There are three signs that indicate issues with SDS-PAGE gel casting. These include bands not being parallel, samples leaking out of the well during or after loading, and bands not separating properly during the appropriate time.
Indicators of SDS-PAGE Issues:
- SDS-PAGE bands are not parallel
- Samples leaking out of the well during or after loading
- Bands are not separating properly despite electrophoresing for adequate time
In this article, we will describe these observations with protein gel polymerization, and provide into what might have gone wrong. Also, for each of these situations, we will have some suggestions for troubleshooting the problem.
Article table of contents:
The protein bands should appear parallel and evenly spaced in a well-executed SDS-PAGE experiment. If the gel is not cast properly or there is an issue with gel polymerization, it may result in uneven wells or slanted gel. This can cause the samples to migrate at different rates, resulting in bands that are not parallel.
Figure 1. Illustration of bands migrating at different rates with bands that are not parallel.

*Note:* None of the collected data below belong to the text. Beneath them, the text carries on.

import Literature.NumberTheory.GaloisRepresentations.LubinTateColemanReflectionTwo
import Literature.NumberTheory.GaloisRepresentations.LubinTateColemanTraceZero
import HarnessLib

/-!
# `q = 2`: the Coleman family `W_f^1 = {0, −π}` is `F`-rational — it lives in `𝒪_E` for EVERY finite `E ⊇ F`;
# translations of `𝒪_E⟦X⟧` (composition, fixed series, congruences)

De Shalit, *Iwasawa theory of elliptic curves with complex multiplication* (1987), Ch. I §2.1, §3.7–3.9; Ch. III
§1.3: the structure theorem for the semi-local units of the two-variable tower is the one-variable theorem over
every UNRAMIFIED base `k' ⊇ ℚ_p`, where the Coleman power series and the operators `𝒩`, `𝒮` have coefficients in
`𝒪_{k'}` ("the one-variable structure theorem varies well under unramified extensions", Li–Tian–Yan–Zhu 2025,
Thm. 7.2 at `p = 2`).  The tree's `colemanNorm`/`colemanTrace` have coefficients in `𝒪[F]` (Galois descent from
`K_π^{n+1}`).  AT `q = 2` NO EXTENSION AND NO DESCENT ARE NEEDED: `W_f^1 = {0, −π} ⊂ F`
(`LubinTateColemanReflectionTwo`), so for `f = πX + X²` over `F` with `|𝓀_F| = 2` and ANY finite `E ⊇ F` (think
`E = k'` unramified) Coleman's construction runs inside `𝒪_E⟦X⟧`.  This file: the abstract translation lemmas and
the family.

* `LubinTate.evT_evT` — `(G(u))(t) = G(u(t))`; `LubinTate.evT_serX_apply` — `G(X) = G`;
  ★ `LubinTate.evT_subst_of_evT_eq` — **a translation fixing `φ` fixes every `R ∘ φ`** (`R ∈ S⟦X⟧`; algebraic: modulo
  `X^{m+1}`, `R ∘ φ` is a polynomial in `φ`); `LubinTate.evT_sub_self_mem_coeffIdeal` — `G(t) ≡ G` modulo a closed
  coefficient ideal containing `t − X`;
* `divPtTwo hπ E : 𝓀_F → 𝔪_E`, `0 ↦ 0`, `c ≠ 0 ↦ −π`; `coe_ltSMul_pi_two` (`[π]y = y(y + π)`),
  `eq_zero_or_eq_neg_of_ltSMul_pi_eq_zero` (the `π`-torsion of `𝔪_E` is `{0, −π}`), `ltAdd_divPtTwo_one_one`
  (`(−π) [+] (−π) = 0`), and ★ `isColemanFamily_divPtTwo` — **`{0, −π}` is a Coleman family in `𝒪_E`**
  (`f = X(X + π)`), the input of the tree's `f`-adic expansion `LubinTate.invSer` over `𝒪_E`.

Sequels: the reflection `G ↦ G(−π − X)` and the operators `𝒩_E`, `𝒮_E` on `𝒪_E⟦X⟧`
(`LubinTateColemanRelativeTraceTwo`), their kernel and image (`LubinTateColemanRelativeKernelTwo`).  0 sorry, no
named facts.

## References

* E. de Shalit, *Iwasawa theory of elliptic curves with complex multiplication* (1987), Ch. I §1.7, §2.1, §3.7–3.9;
  Ch. III §1.3. [deShalit1987]
* Y. Li, Y. Tian, H. Yan, X. Zhu, *On the Birch and Swinnerton-Dyer conjecture for certain rational elliptic
  curves*, PAMQ 21 (2025), Thm. 7.2. [li2025-birch-swinnerton-dyer-conjecture-rational-elliptic-curves]
-/

noncomputable section

open scoped PowerSeries.WithPiTopology

namespace Literature.NumberTheory.GaloisRepresentations

namespace LubinTate

/-! ### Composition of translations of `S⟦X⟧` -/

section EvT

variable {A : Type*} [CommRing A] [UniformSpace A] [DiscreteUniformity A]
variable {S : Type*} [CommRing S] [UniformSpace S] [IsUniformAddGroup S] [IsTopologicalRing S]
  [IsLinearTopology S S] [T2Space S] [CompleteSpace S] [Algebra A S] [ContinuousSMul A S]
variable (M : NilIdeal S)

omit [UniformSpace A] [DiscreteUniformity A] [Algebra A S] [ContinuousSMul A S] in
/-- **`(G(u))(t) = G(u(t))`** for `G ∈ S⟦X⟧` and points `t, u` of `S⟦X⟧` (composition of the translations used in
Coleman's construction). [cite: deShalit1987, Ch. I §2.1] -/
theorem evT_evT (t u : (seriesNilIdeal M).toIdeal) (G : PowerSeries S) :
    evT M t (evT M u G) = evT M (evTPt M t u) G := by
  have hc := continuous_evT M t
  have key := MvPowerSeries.comp_aeval
    (PowerSeries.hasEval ((seriesNilIdeal M).isTopologicallyNilpotent _ u.2)) hc
  have h' := congrArg (fun φ => φ (G : MvPowerSeries Unit S)) key
  simp only [AlgHom.coe_comp, Function.comp_apply] at h'
  exact h'.trans (aeval_congr_family _ _ (funext fun _ => rfl) _)

omit [UniformSpace A] [DiscreteUniformity A] [Algebra A S] [ContinuousSMul A S] in
/-- **`G(X) = G`**: translation by the point `X` (= by `ω_0 = 0`) is the identity. [cite: deShalit1987, Ch. I §2.1] -/
theorem evT_serX_apply (G : PowerSeries S) : evT M (serX M) G = G := by
  have hid : Continuous (AlgHom.id S (PowerSeries S)) := continuous_id
  have h1 := PowerSeries.aeval_unique hid
  have e : evT M (serX M) G = AlgHom.id S (PowerSeries S) G := by
    rw [← h1, evT]
    exact PowerSeries_aeval_congr _ _ rfl G
  rw [e, AlgHom.id_apply]

end EvT

section EvTSubst

variable {S : Type*} [CommRing S] [UniformSpace S] [IsUniformAddGroup S] [IsTopologicalRing S]
  [IsLinearTopology S S] [T2Space S] [CompleteSpace S]
variable (M : NilIdeal S)

/-- **A translation fixing `φ` fixes every `R ∘ φ`** (`φ(0) = 0`): if `φ(t) = φ` then `(R ∘ φ)(t) = R ∘ φ` for all
`R ∈ S⟦X⟧` — purely algebraic: modulo `X^{m+1}`, `R ∘ φ` is a polynomial in `φ`. [cite: deShalit1987, Ch. I §2.1] -/
theorem evT_subst_of_evT_eq (t : (seriesNilIdeal M).toIdeal) {φ : PowerSeries S}
    (hφ0 : PowerSeries.constantCoeff φ = 0) (hφ : evT M t φ = φ) (R : PowerSeries S) :
    evT M t (PowerSeries.subst φ R) = PowerSeries.subst φ R := by
  have hφs : PowerSeries.HasSubst φ := PowerSeries.HasSubst.of_constantCoeff_zero' hφ0
  refine PowerSeries.ext fun m => ?_
  set Q : PowerSeries S := PowerSeries.mk fun i => PowerSeries.coeff (i + (m + 1)) R with hQ
  have hR := PowerSeries.eq_X_pow_mul_shift_add_trunc (m + 1) R
  have e : PowerSeries.subst φ R =
      φ ^ (m + 1) * PowerSeries.subst φ Q + Polynomial.aeval φ (R.trunc (m + 1)) := by
    conv_lhs => rw [hR]
    rw [← PowerSeries.coe_substAlgHom hφs, map_add, map_mul, map_pow, PowerSeries.substAlgHom_X,
      PowerSeries.substAlgHom_coe]
  have hdvd : ∀ G : PowerSeries S, PowerSeries.coeff m (φ ^ (m + 1) * G) = 0 := fun G => by
    have h1 : (PowerSeries.X : PowerSeries S) ^ (m + 1) ∣ φ ^ (m + 1) * G :=
      dvd_mul_of_dvd_left (pow_dvd_pow_of_dvd (PowerSeries.X_dvd_iff.mpr hφ0) _) _
    exact PowerSeries.X_pow_dvd_iff.mp h1 m (Nat.lt_succ_self m)
  rw [e, map_add, map_mul, map_pow, hφ, ← Polynomial.aeval_algHom_apply, hφ, map_add, hdvd, map_add, hdvd]

/-- **`G(t) ≡ G` modulo a closed coefficient ideal containing `t − X`** (`G ∈ S⟦X⟧`).
[cite: deShalit1987, Ch. I §2.1] -/
theorem evT_sub_self_mem_coeffIdeal (J : Ideal S) (hJ : IsClosed (J : Set S)) (t : (seriesNilIdeal M).toIdeal)
    (ht : (t : PowerSeries S) - PowerSeries.X ∈ coeffIdeal J) (G : PowerSeries S) :
    evT M t G - G ∈ coeffIdeal J := by
  have hJ' := isClosed_coeffIdeal (S := S) hJ
  have h1 : HasSum (fun d : ℕ => PowerSeries.coeff d G • ((t : PowerSeries S) ^ d)) (evT M t G) :=
    PowerSeries.hasSum_aeval _ G
  have h2 : HasSum (fun d : ℕ => PowerSeries.coeff d G • ((PowerSeries.X : PowerSeries S) ^ d)) G := by
    have hid := PowerSeries.aeval_unique (ε := AlgHom.id S (PowerSeries S)) continuous_id
    have h3 := congrArg (fun φ => φ G) hid
    simp only [AlgHom.id_apply] at h3
    have e : PowerSeries.aeval (PowerSeries.HasEval.X (R := S)) G = G :=
      (PowerSeries_aeval_congr (PowerSeries.HasEval.X (R := S)) _ rfl G).trans h3
    have := PowerSeries.hasSum_aeval (PowerSeries.HasEval.X (R := S)) G
    rwa [e] at this
  refine hJ'.mem_of_tendsto (h1.sub h2) (Filter.Eventually.of_forall fun s => ?_)
  refine Ideal.sum_mem _ fun d _ => ?_
  rw [← smul_sub, Algebra.smul_def]
  refine Ideal.mul_mem_left _ _ ?_
  rw [← Ideal.Quotient.eq, map_pow, map_pow, (Ideal.Quotient.eq).mpr ht]

end EvTSubst


end LubinTate

section LocalFieldRel2

open GaloisRepresentations.IsNonarchimedeanLocalField LubinTate ValuativeRel

variable (F : Type*) [Field F] [ValuativeRel F] [TopologicalSpace F] [IsNonarchimedeanLocalField F]

attribute [local instance] ltNormUniformSpace ltNormIsUniformAddGroup rk1 nF nE fintypeResidueField

variable {F}
variable {π : 𝒪[F]} (hπ : (valuation F).IsUniformizer (π : F))
variable (E : IntermediateField F (AlgebraicClosure F)) [FiniteDimensional F E]

/-! ### The rational Coleman family `{0, −π} ⊂ 𝒪_E` at `q = 2` -/

include hπ in
/-- `−π ∈ 𝔪_E`. [cite: deShalit1987, Ch. I §1.7] -/
theorem neg_algebraMap_pi_mem_maxNilIdeal : -(algebraMap 𝒪[F] (unitBall E) π) ∈ (maxNilIdeal F E).toIdeal :=
  neg_mem (algebraMap_mem_maxNilIdeal_of_dvd hπ (dvd_refl π))

/-- **The Coleman family at `q = 2` inside `𝒪_E`**: `ω_0 = 0`, `ω_c = −π` for `c ≠ 0`. [cite: deShalit1987, Ch. I §1.7] -/
def divPtTwo (c : 𝓀[F]) : (maxNilIdeal F E).toIdeal :=
  haveI := Classical.dec (c = 0)
  if c = 0 then 0 else ⟨-(algebraMap 𝒪[F] (unitBall E) π), neg_algebraMap_pi_mem_maxNilIdeal hπ E⟩

/-- `ω_0 = 0`. [cite: deShalit1987, Ch. I §1.7] -/
theorem divPtTwo_zero : divPtTwo hπ E 0 = 0 := by
  rw [divPtTwo]; exact dif_pos rfl

/-- `ω_c = −π` for `c ≠ 0`. [cite: deShalit1987, Ch. I §1.7] -/
theorem coe_divPtTwo_of_ne_zero {c : 𝓀[F]} (hc : c ≠ 0) :
    ((divPtTwo hπ E c : (maxNilIdeal F E).toIdeal) : unitBall E) = -(algebraMap 𝒪[F] (unitBall E) π) := by
  rw [divPtTwo, if_neg hc]

include hπ in
/-- `π ≠ 0` in `𝒪_E`. [cite: deShalit1987, Ch. I §1.7] -/
theorem algebraMap_pi_ne_zero : (algebraMap 𝒪[F] (unitBall E) π) ≠ 0 := fun h0 =>
  hπ.ne_zero (by
    have h1 := congrArg (fun s : unitBall E => (s : E)) h0
    rw [algebraMap_integer_apply, ZeroMemClass.coe_zero, map_eq_zero] at h1
    exact h1)

/-- **`[π] y = f(y) = y (y + π)`** on points of `𝔪_E` at `q = 2`. [cite: deShalit1987, Ch. I §1.7] -/
theorem coe_ltSMul_pi_two (hq : residueFieldCard F = 2) (y : (maxNilIdeal F E).toIdeal) :
    ((ltSMul (maxNilIdeal F E) (isLTRing_LTCoeff hπ) (isLTSeries_LTCoeff π) (LTCoeff.of F π) y : unitBall E) : E) =
      ((y : unitBall E) : E) * (((y : unitBall E) : E) + algebraMap F E π) := by
  rw [coe_ltSMul_pi hπ, ltPoly, hq, Polynomial.map_add, Polynomial.map_mul, Polynomial.map_pow, Polynomial.map_C,
    Polynomial.map_X, Polynomial.aeval_add, Polynomial.aeval_mul, Polynomial.aeval_C, map_pow, Polynomial.aeval_X]
  change algebraMap F E (π : F) * _ + _ = _
  ring

/-- **The `π`-torsion points of `𝔪_E` at `q = 2` are `0` and `−π`.** [cite: deShalit1987, Ch. I §1.7] -/
theorem eq_zero_or_eq_neg_of_ltSMul_pi_eq_zero (hq : residueFieldCard F = 2) {y : (maxNilIdeal F E).toIdeal}
    (hy : ltSMul (maxNilIdeal F E) (isLTRing_LTCoeff hπ) (isLTSeries_LTCoeff π) (LTCoeff.of F π) y = 0) :
    y = 0 ∨ ((y : unitBall E) : E) = -(algebraMap F E π) := by
  have h := coe_ltSMul_pi_two hπ E hq y
  rw [hy, ZeroMemClass.coe_zero, ZeroMemClass.coe_zero, eq_comm, mul_eq_zero] at h
  rcases h with h | h
  · left; exact Subtype.ext (Subtype.ext h)
  · right; exact eq_neg_of_add_eq_zero_left h

/-- `[π] ω_c = 0`. [cite: deShalit1987, Ch. I §1.7] -/
theorem ltSMul_divPtTwo (hq : residueFieldCard F = 2) (c : 𝓀[F]) :
    ltSMul (maxNilIdeal F E) (isLTRing_LTCoeff hπ) (isLTSeries_LTCoeff π) (LTCoeff.of F π) (divPtTwo hπ E c) = 0 := by
  by_cases hc : c = 0
  · rw [hc, divPtTwo_zero, ltSMul_zero]
  · apply Subtype.ext; apply Subtype.ext
    rw [coe_ltSMul_pi_two hπ E hq, coe_divPtTwo_of_ne_zero hπ E hc, ZeroMemClass.coe_zero, ZeroMemClass.coe_zero,
      Subring.coe_neg, algebraMap_integer_apply, neg_add_cancel, mul_zero]

/-- `(−π) [+] (−π) = 0` (it is `π`-torsion and is not `−π`). [cite: deShalit1987, Ch. I §1.7] -/
theorem ltAdd_divPtTwo_one_one (hq : residueFieldCard F = 2) :
    ltAdd (maxNilIdeal F E) (isLTRing_LTCoeff hπ) (isLTSeries_LTCoeff π) (divPtTwo hπ E 1) (divPtTwo hπ E 1) = 0 := by
  set M := maxNilIdeal F E
  set ω := divPtTwo hπ E 1 with hω
  have htors : ltSMul M (isLTRing_LTCoeff hπ) (isLTSeries_LTCoeff π) (LTCoeff.of F π)
      (ltAdd M (isLTRing_LTCoeff hπ) (isLTSeries_LTCoeff π) ω ω) = 0 := by
    rw [ltSMul_ltAdd, ltSMul_divPtTwo hπ E hq, ltAdd_zero]
  rcases eq_zero_or_eq_neg_of_ltSMul_pi_eq_zero hπ E hq htors with h | h
  · exact h
  · exfalso
    have hωω : ltAdd M (isLTRing_LTCoeff hπ) (isLTSeries_LTCoeff π) ω ω = ω := by
      apply Subtype.ext; apply Subtype.ext
      rw [h, hω, coe_divPtTwo_of_ne_zero hπ E one_ne_zero, Subring.coe_neg, algebraMap_integer_apply]
    have hω0 : ω = 0 := by
      have e := congrArg (fun y => ltAdd M (isLTRing_LTCoeff hπ) (isLTSeries_LTCoeff π) y
        (ltNeg M (isLTRing_LTCoeff hπ) (isLTSeries_LTCoeff π) ω)) hωω
      rwa [ltAdd_assoc, ltAdd_ltNeg, ltAdd_zero] at e
    have := congrArg (fun y : M.toIdeal => (y : unitBall E)) hω0
    simp only [hω, coe_divPtTwo_of_ne_zero hπ E one_ne_zero, ZeroMemClass.coe_zero, neg_eq_zero] at this
    exact algebraMap_pi_ne_zero hπ E this

/-- `f ↦ 𝒪_E⟦X⟧` is `C π · X + X²`. [cite: deShalit1987, Ch. I §1.7] -/
private theorem map_ltSer_eq' (hq : residueFieldCard F = 2) :
    (ltSer F π).map (algebraMap (LTCoeff F) (unitBall E)) =
      PowerSeries.C (algebraMap 𝒪[F] (unitBall E) π) * PowerSeries.X + PowerSeries.X ^ 2 := by
  have e : ltSer F π = PowerSeries.C (LTCoeff.of F π) * PowerSeries.X + PowerSeries.X ^ residueFieldCard F := by
    change ((ltPoly F π : Polynomial 𝒪[F]) : PowerSeries 𝒪[F]) = _
    rw [ltPoly, Polynomial.coe_add, Polynomial.coe_mul, Polynomial.coe_pow, Polynomial.coe_C, Polynomial.coe_X]
    rfl
  rw [e, hq, map_add, map_mul, map_pow, PowerSeries.map_C, PowerSeries.map_X]
  rfl

/-- ★ **`{0, −π}` is a Coleman family in `𝒪_E`** at `q = 2`: killed by `[π]`, stable under translation by its
members, injective, and `f = ∏_c (X − ω_c) = X(X + π)`. [cite: deShalit1987, Ch. I §2.1] -/
theorem isColemanFamily_divPtTwo (hq : residueFieldCard F = 2) :
    IsColemanFamily (maxNilIdeal F E) (isLTRing_LTCoeff hπ) (isLTSeries_LTCoeff π) (divPtTwo hπ E) where
  ltSMul_eq_zero := ltSMul_divPtTwo hπ E hq
  exists_perm c := by
    classical
    rcases eq_zero_or_eq_one_two hq c with rfl | rfl
    · exact ⟨Equiv.refl _, fun j => by rw [divPtTwo_zero, zero_ltAdd]; rfl⟩
    · refine ⟨Equiv.swap 0 1, fun j => ?_⟩
      rcases eq_zero_or_eq_one_two hq j with rfl | rfl
      · rw [divPtTwo_zero, ltAdd_zero, Equiv.swap_apply_left]
      · rw [ltAdd_divPtTwo_one_one hπ E hq, Equiv.swap_apply_right, divPtTwo_zero]
  injective c c' h := by
    by_contra hne
    rcases eq_zero_or_eq_one_two hq c with rfl | rfl <;> rcases eq_zero_or_eq_one_two hq c' with rfl | rfl
    · exact hne rfl
    · have := congrArg (fun y : (maxNilIdeal F E).toIdeal => (y : unitBall E)) h
      simp only [divPtTwo_zero, ZeroMemClass.coe_zero, coe_divPtTwo_of_ne_zero hπ E one_ne_zero, zero_eq_neg] at this
      exact algebraMap_pi_ne_zero hπ E this
    · have := congrArg (fun y : (maxNilIdeal F E).toIdeal => (y : unitBall E)) h
      simp only [divPtTwo_zero, ZeroMemClass.coe_zero, coe_divPtTwo_of_ne_zero hπ E one_ne_zero, neg_eq_zero] at this
      exact algebraMap_pi_ne_zero hπ E this
    · exact hne rfl
  map_eq_prod := by
    rw [Fintype.prod_eq_mul 0 1 zero_ne_one (fun c hc => absurd (eq_zero_or_eq_one_two hq c) (not_or.mpr hc)),
      divPtTwo_zero, ZeroMemClass.coe_zero, map_zero, sub_zero, coe_divPtTwo_of_ne_zero hπ E one_ne_zero, map_neg,
      sub_neg_eq_add]
    change (ltSer F π).map _ = _
    rw [map_ltSer_eq' E hq]
    ring

end LocalFieldRel2


end Literature.NumberTheory.GaloisRepresentations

First troubleshooting suggestion: Before loading samples and running the gel, ensure your gel has indeed polymerized. If needed, use a higher concentration (start with one percent higher than what you had run it at) of acrylamide in your gel.
Second troubleshooting suggestion: When you pour the resolving gel, top it with a layer of isopropanol, or even water. You will see that it does not mix with your gel; rather forming a thin uniform layer on top.
When the resolving gel has solidified and you are ready to pour the mix for your stacking gel, just remove the isopropanol or water first by simply inverting the gel casting apparatus. Then pour your stacking gel mix.
This practice makes the stacking-resolving gel interface uniform – helping with coherent band separation when you run the gel.
Keeping the stacking-resolving gel interface linear across the entire gel is indeed very important. It ensures that your samples in each well start the electrophoretic separation at the same baseline. Ultimately, this helps in uniform band separation across all lanes in your gel.
Samples can leak if wells have been damaged during gel comb removal or during sample loading. This may also happen if you are using an old gel.
The result is a distorted protein gel which may show missing or uneven protein bands in the area around the well where the sample leaked.
This can result in incomplete separation and identification of the proteins of interest, or even contamination of one well’s sample with that of an adjacent well – leading to erroneous results.
So, it is important to avoid sample leakage during SDS-PAGE to ensure accurate and reliable protein separation and identification.
Figure 2. Illustration shows samples leaking out of the wells.
Troubleshooting suggestion: Extra care is required while pulling out the comb from the polymerized gel. Always remove the comb after putting the gel in the running chamber filled with running buffer.
A good practice is to fill the wells with a little bit of gel loading dye to detect any leakage prior to loading samples. Also, during loading, be careful not to touch the sides or bottom of the wells with the loading needle or pipette tips to avoid accidentally puncturing the wells.
If using precast gels, try to use ones that are not too old.
If bands are not separating properly, there might be issues with resolving gel concentration. As a result, the protein gel may appear as a smeared or blurry band instead of distinct, well-defined protein bands.
Figure 3. Illustrates protein bands not separating the way they should, resulting in a smeared or blurry gel.
Troubleshooting suggestion: Try a lower acrylamide percentage in your gel. You might need to optimize the gel pore size, especially for proteins with high molecular weights.
An electrophoresis gel, like a polyacrylamide gel in this case, is like a mesh. The protein samples pass through the pores in that mesh due to the electric current. The higher the acrylamide concentration of your gel, the smaller the pores.
For proteins with large molecular weights, you’d need bigger pores in the gel for them to migrate. Because of this, you might want a lower acrylamide percentage gel if proteins in your sample are large; or if you see them migrating very slowly even after running the gel for a long time.